Online triage: a year on what has the impact on practices been?

Dr Thomas Patel-Campbell shares the experiences of the Haxby Group GP practices after 12 months of using online triage

CREDIT: This is an edited version of an article that originally appeared on Digital Health

Early in 2020 we went live with online triage technology across six of the Haxby Group’s surgery sites in York. We are now using it successfully at all of our 13 GP surgeries and the 90,000-plus patients across Yorkshire and Humberside they serve.

Just a few weeks after go-live in York, the COVID-19 pandemic hit and we had to rapidly adapt how we delivered care. NHS England introduced the multichannel total triage model, and we were concerned about how COVID would impact our workforce.

The Klinik system has helped us support remote working and meet this new approach to managing demand. It combines AI-infused algorithms with patient-supplied information, and patient flow tools, that help our practices point patients to the right type of care.

Both online triage and call-handlers use the same system to capture patient needs, which indicates the urgency and priority of these needs; this means we can provide a consistent, and more efficient, approach to how we deliver care.

Sharing the workload and managing demand

This new tech has meant that demand can be better shared across the practice team. Advanced nurse practitioners can deal with queries on the same day, and pharmacists can manage medication requests, without the need to see a doctor. Our new care navigator service can help signpost patients to a physio or other care provider.

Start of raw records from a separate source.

import Literature.NumberTheory.Transcendental.KontsevichZagier
import Literature.NumberTheory.Transcendental.KontsevichZagierEllipticLift
import Literature.NumberTheory.Transcendental.KontsevichZagierEllipticParity
import Literature.NumberTheory.Transcendental.KontsevichZagierEllipticIntegrand
import HarnessLib

/-!
# Elliptic periods and quasi-periods are Kontsevich–Zagier periods (discharges)

Topic `Literature/NumberTheory/Transcendental` (family `periods`). This file **discharges** the
two elliptic quasi-period facts of `KontsevichZagier.lean` (**periods.S06**):

* `Literature.NumberTheory.Transcendental.isPeriod_η₂_holds` — for a period pair `L` with
  algebraic invariants `g₂(Λ), g₃(Λ)`, the quasi-period `η₂ = 2ζ(ω₂/2)` is a period;
* `Literature.NumberTheory.Transcendental.isPeriod_η₁_holds` — likewise `η₁`.

(The companion fact `isPeriod_of_mem_lattice` is discharged independently in the tree's
`KontsevichZagierLatticeProofs.lean`; the same segment data would also give it, via
`isPeriod_of_mem_lattice_of_segments`.)

Source: M. Kontsevich, D. Zagier, *Periods* (2001), §1.1, list of examples following the
Definition: the periods `∮ dx/y` and quasi-periods `-∮ x dx/y` (elliptic integrals of the first and
second kind) of an elliptic curve `y² = 4x³ - g₂x - g₃` defined over `ℚ̄` are periods; no proof is
printed there (cf. Huber–Müller-Stach 2017, Ch. 14, for the cohomological framework). The proof
formalised in the tree is elementary and avoids the topology of the double cover
`E(ℂ) → ℙ¹(ℂ)`:

1. (`KontsevichZagierEllipticParity.lean`) the cubic `f = 4x³ - g₂x - g₃` has three distinct
   simple roots, algebraic when `g₂, g₃` are (`isAlgebraic_of_cubic_eq_zero`), and one can pick a
   root `p` such that the closed segments `[p, q]`, `[p, r]` to the other two contain no further
   root (`exists_roots_with_vertex`);
2. (`KontsevichZagierEllipticIntegrand.lean`) along such a segment the algebraic branch
   `y = ν√(f(x(s))/ν²)` of `√f` is differentiable on `(0, 1)`;
3. (`KontsevichZagierEllipticLift.lean`, on top of `KontsevichZagierEllipticLiftProofs.lean`)
   the lift `w' = (q - p)/y`, `(℘, ℘') ∘ w = (x, y)` (ODE uniqueness) joins two half-lattice
   points `w₀, w₁` over `p, q`, with `w₁ - w₀ = ∫ₚ^q dx/y` and `ζ(w₁) - ζ(w₀) = -∫ₚ^q x dx/y`,
   absolutely convergent integrals of functions with `ℚ`-semialgebraic real and imaginary parts
   over `(0, 1)`, hence periods (step 2 and `KZIntervalPeriodProofs.lean`,
   `KZSemialgebraicComplex.lean`, ultimately `KZ.isRealPeriod_iff_exists_integralRep_holds` and
   the Tarski–Seidenberg theorem);
4. (`KontsevichZagierEllipticParity.lean`) the two segments give lattice vectors
   `2(w₁ - w₀) = αω₁ + βω₂`, `2(w₁' - w₀') = γω₁ + δω₂` with `αδ - βγ` **odd** (parity in `Λ/2Λ`),
   and half-quasi-periods `2(ζ(w₁) - ζ(w₀)) = αη₁ + βη₂`, `2(ζ(w₁') - ζ(w₀')) = γη₁ + δη₂`;
   Cramer's rule in the `ℚ`-algebra of periods yields `η₁, η₂` (and `ω₁, ω₂`).

## References

* M. Kontsevich, D. Zagier, *Periods*, in: Mathematics Unlimited — 2001 and Beyond, Springer
  (2001), §1.1.
* A. Huber, S. Müller-Stach, *Periods and Nori Motives*, Springer (2017), Ch. 14.
* E. T. Whittaker, G. N. Watson, *A Course of Modern Analysis*, §20.22, §20.32, §20.41.
-/

noncomputable section

open Complex Set MeasureTheory intervalIntegral
open scoped PeriodPair

namespace Literature.NumberTheory.Transcendental

variable (L : PeriodPair)

/-- **Segment data.** For a period pair with algebraic invariants and a clean segment `[p, q]`
between two algebraic roots of the Weierstrass cubic (`(q - p)s + 2p + q ≠ 0` on `[0, 1]`), there
are half-lattice representatives `w₀, w₁` over `p, q` such that both the half-period `w₁ - w₀`
(`= ∫ₚ^q dx/y`) and the half-quasi-period `ζ(w₁) - ζ(w₀)` (`= -∫ₚ^q x dx/y`) are
Kontsevich–Zagier periods. [Kontsevich–Zagier 2001, §1.1] [cite: KontsevichZagier2001, §1.1] -/
theorem exists_segment_periods (h₂ : IsAlgebraic ℚ L.g₂) (h₃ : IsAlgebraic ℚ L.g₃) {p q : ℂ}
    (hp : 4 * p ^ 3 - L.g₂ * p - L.g₃ = 0) (hq : 4 * q ^ 3 - L.g₂ * q - L.g₃ = 0) (hpq : p ≠ q)
    (hpa : IsAlgebraic ℚ p) (hqa : IsAlgebraic ℚ q)
    (hℓ : ∀ s ∈ Icc (0 : ℝ) 1, (q - p) * s + (2 * p + q) ≠ 0) :
    ∃ w₀ w₁ : ℂ, w₀ ∉ L.lattice ∧ w₁ ∉ L.lattice ∧ 2 * w₀ ∈ L.lattice ∧ 2 * w₁ ∈ L.lattice ∧
      ℘[L] w₀ = p ∧ ℘[L] w₁ = q ∧ IsPeriod (w₁ - w₀) ∧
      IsPeriod (L.weierstrassZeta w₁ - L.weierstrassZeta w₀) := by
  have hℓ' : ∀ s ∈ Ioo (0 : ℝ) 1, (q - p) * s + (2 * p + q) ≠ 0 :=
    fun s hs => hℓ s (Ioo_subset_Icc_self hs)
  -- the value `f(x(1/2)) ≠ 0` normalising the branch
  have hhalf : (1 / 2 : ℝ) ∈ Icc (0 : ℝ) 1 := ⟨by norm_num, by norm_num⟩
  have hν : 4 * (p + (1 / 2 : ℝ) * (q - p)) ^ 3 - L.g₂ * (p + (1 / 2 : ℝ) * (q - p)) - L.g₃ ≠ 0 := by
    rw [cubic_segment_eq hp hq]
    have hd : q - p ≠ 0 := sub_ne_zero.2 (Ne.symm hpq)
    refine mul_ne_zero (mul_ne_zero (mul_ne_zero (mul_ne_zero (by norm_num) (pow_ne_zero 2 hd))
      (by norm_num)) (by norm_num)) (hℓ _ hhalf)
  -- the algebraic branch and the lift
  obtain ⟨w₀, w₁, hw₀, hw₁, h2w₀, h2w₁, hP₀, hP₁, hint₁, hint₂, hT, hS⟩ :=
    exists_segmentLift L hp hq hpq hℓ
      (y := fun s : ℝ =>
        Complex.sqrt (4 * (p + (1 / 2 : ℝ) * (q - p)) ^ 3 - L.g₂ * (p + (1 / 2 : ℝ) * (q - p)) -
            L.g₃) *
          Complex.sqrt ((4 * (p + s * (q - p)) ^ 3 - L.g₂ * (p + s * (q - p)) - L.g₃) /
            Complex.sqrt (4 * (p + (1 / 2 : ℝ) * (q - p)) ^ 3 -
              L.g₂ * (p + (1 / 2 : ℝ) * (q - p)) - L.g₃) ^ 2))
      (fun s _ => sq_ellipticBranch hν)
      (fun s hs => differentiableAt_ellipticBranch hp hq hpq hℓ' hs)
  obtain ⟨hTP, hSP⟩ :=
    isPeriod_ellipticIntegrals_segment h₂ h₃ hpa hqa hp hq hpq hℓ' hint₁ hint₂
  refine ⟨w₀, w₁, hw₀, hw₁, h2w₀, h2w₁, hP₀, hP₁, ?_, ?_⟩
  · rw [hT]
    exact hTP
  · rw [hS]
    exact hSP.neg

/-- **`η₁` and `η₂` are periods** for algebraic `g₂, g₃` (two clean segments from a common root,
`exists_segment_periods`, and the parity/Cramer extraction `isPeriod_η₁_η₂_of_segments`).
[Kontsevich–Zagier 2001, §1.1] [cite: KontsevichZagier2001, §1.1] -/
theorem isPeriod_η₁_and_η₂ (h₂ : IsAlgebraic ℚ L.g₂) (h₃ : IsAlgebraic ℚ L.g₃) :
    IsPeriod L.η₁ ∧ IsPeriod L.η₂ := by
  obtain ⟨p, q, r, hp, hq, hr, hpq, hpr, hqr, -, hs₁, hs₂⟩ := exists_roots_with_vertex L
  have hpa := isAlgebraic_of_cubic_eq_zero h₂ h₃ hp
  have hqa := isAlgebraic_of_cubic_eq_zero h₂ h₃ hq
  have hra := isAlgebraic_of_cubic_eq_zero h₂ h₃ hr
  obtain ⟨w₀, w₁, hw₀, -, h2w₀, h2w₁, hP₀, hP₁, -, hS⟩ :=
    exists_segment_periods L h₂ h₃ hp hq hpq hpa hqa hs₁
  obtain ⟨w₀', w₁', hw₀', -, h2w₀', h2w₁', hP₀', hP₁', -, hS'⟩ :=
    exists_segment_periods L h₂ h₃ hp hr hpr hpa hra hs₂
  exact isPeriod_η₁_η₂_of_segments hw₀ hw₀' h2w₀ h2w₁ h2w₀' h2w₁' (hP₀.trans hP₀'.symm)
    (by rwa [hP₀, hP₁]) (by rwa [hP₀', hP₁']) (by rwa [hP₁, hP₁']) hS hS'

/-- Discharge of `Literature.NumberTheory.Transcendental.isPeriod_η₂` (**periods.S06**): for a
period pair with algebraic invariants `g₂, g₃`, the quasi-period `η₂` — the elliptic integral of
the second kind `-∮ x dx/y` on `y² = 4x³ - g₂x - g₃` over `ℚ̄` — is a Kontsevich–Zagier period.
[Kontsevich–Zagier 2001, §1.1, examples of periods] [cite: KontsevichZagier2001, §1.1] -/
theorem isPeriod_η₂_holds : isPeriod_η₂ := fun L h₂ h₃ => (isPeriod_η₁_and_η₂ L h₂ h₃).2

/-- Discharge of `Literature.NumberTheory.Transcendental.isPeriod_η₁` (**periods.S06**): for a
period pair with algebraic invariants `g₂, g₃`, the quasi-period `η₁` is a Kontsevich–Zagier
period. [Kontsevich–Zagier 2001, §1.1, examples of periods] [cite: KontsevichZagier2001, §1.1] -/
theorem isPeriod_η₁_holds : isPeriod_η₁ := fun L h₂ h₃ => (isPeriod_η₁_and_η₂ L h₂ h₃).1

end Literature.NumberTheory.Transcendental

The number of unnecessary urgent appointments looks to have fallen, freeing time for our clinicians to focus on the most unwell. Our admin team can deal with sick notes and test results, and escalate queries to the GP in our triage hub, if and when required.

Doctors are able to see those complex patients who most need their help, and we are looking at how to give doctors the time and space they need to deal with this – for example, this might mean fewer contacts per GP and longer appointment times could also help patients with a mental health issue, for example. More time means we can cater for more of people’s needs, and would reduce the risk of follow-up appointments. We now have more information from the patient to help us decide.

Delivering data-driven care designed around population needs

Data is now driving the design and delivery of care, and will do so even more in the months ahead. The group can use a data dashboard to see demand for the volume and type of care across all of its practices; the data helps us provide services specific to local populations.

For example, one area of Hull has a younger population with family healthcare needs. This might need fewer GPs, and more nurse practitioners, whereas areas with a more elderly population profile are likely to need more GPs to manage the complexity of their multiple medications and co-morbidities.

Such insight helps practice workforce planning, as we can increasingly use non-GP clinical roles to provide care. We can use the data to inform our work with primary care networks on identifying and funding new positions under the additional roles reimbursement scheme. We are also working on being able to identify outcomes data; did the right person get the right type of care? This will further help us identify workforce needs and optimise patient care.

The practice can also better address the inverse care law, which suggests that, in areas where people need healthcare the most, they find it harder to access. Now, 25% of our patients go online, and call-handlers can dedicate time to those who use the more traditional access routes.

Multiple benefits, with more to come

Numerous other benefits have been felt. The practice group is more resilient, with the ability to flex resources across multiple sites – a fact singled out by the RCGP’s review into GP responses to COVID. Care home staff can use the system to book an urgent visit request, which can then be clinically reviewed in advance of a visit.

GPs ask whether the system deflects demand; I would answer, ‘It will soon’. A new self-care module will redirect patients to look after themselves. More data means we can design a more varied clinical workforce around the needs of specific populations. Patients have been hugely positive, with over 90% rating the service as good or excellent.

For those who are considering implementing such systems, I would say they need to be clear why they are doing so. If you see it as another form of bolt-on access, it won’t make much difference; it needs to be embedded in the way the practice functions to get the greatest benefit.

The use of novel technology such as this is a great opportunity to help capture the care needs of our populations and channel them to the right resource. These are exciting times for digital primary care.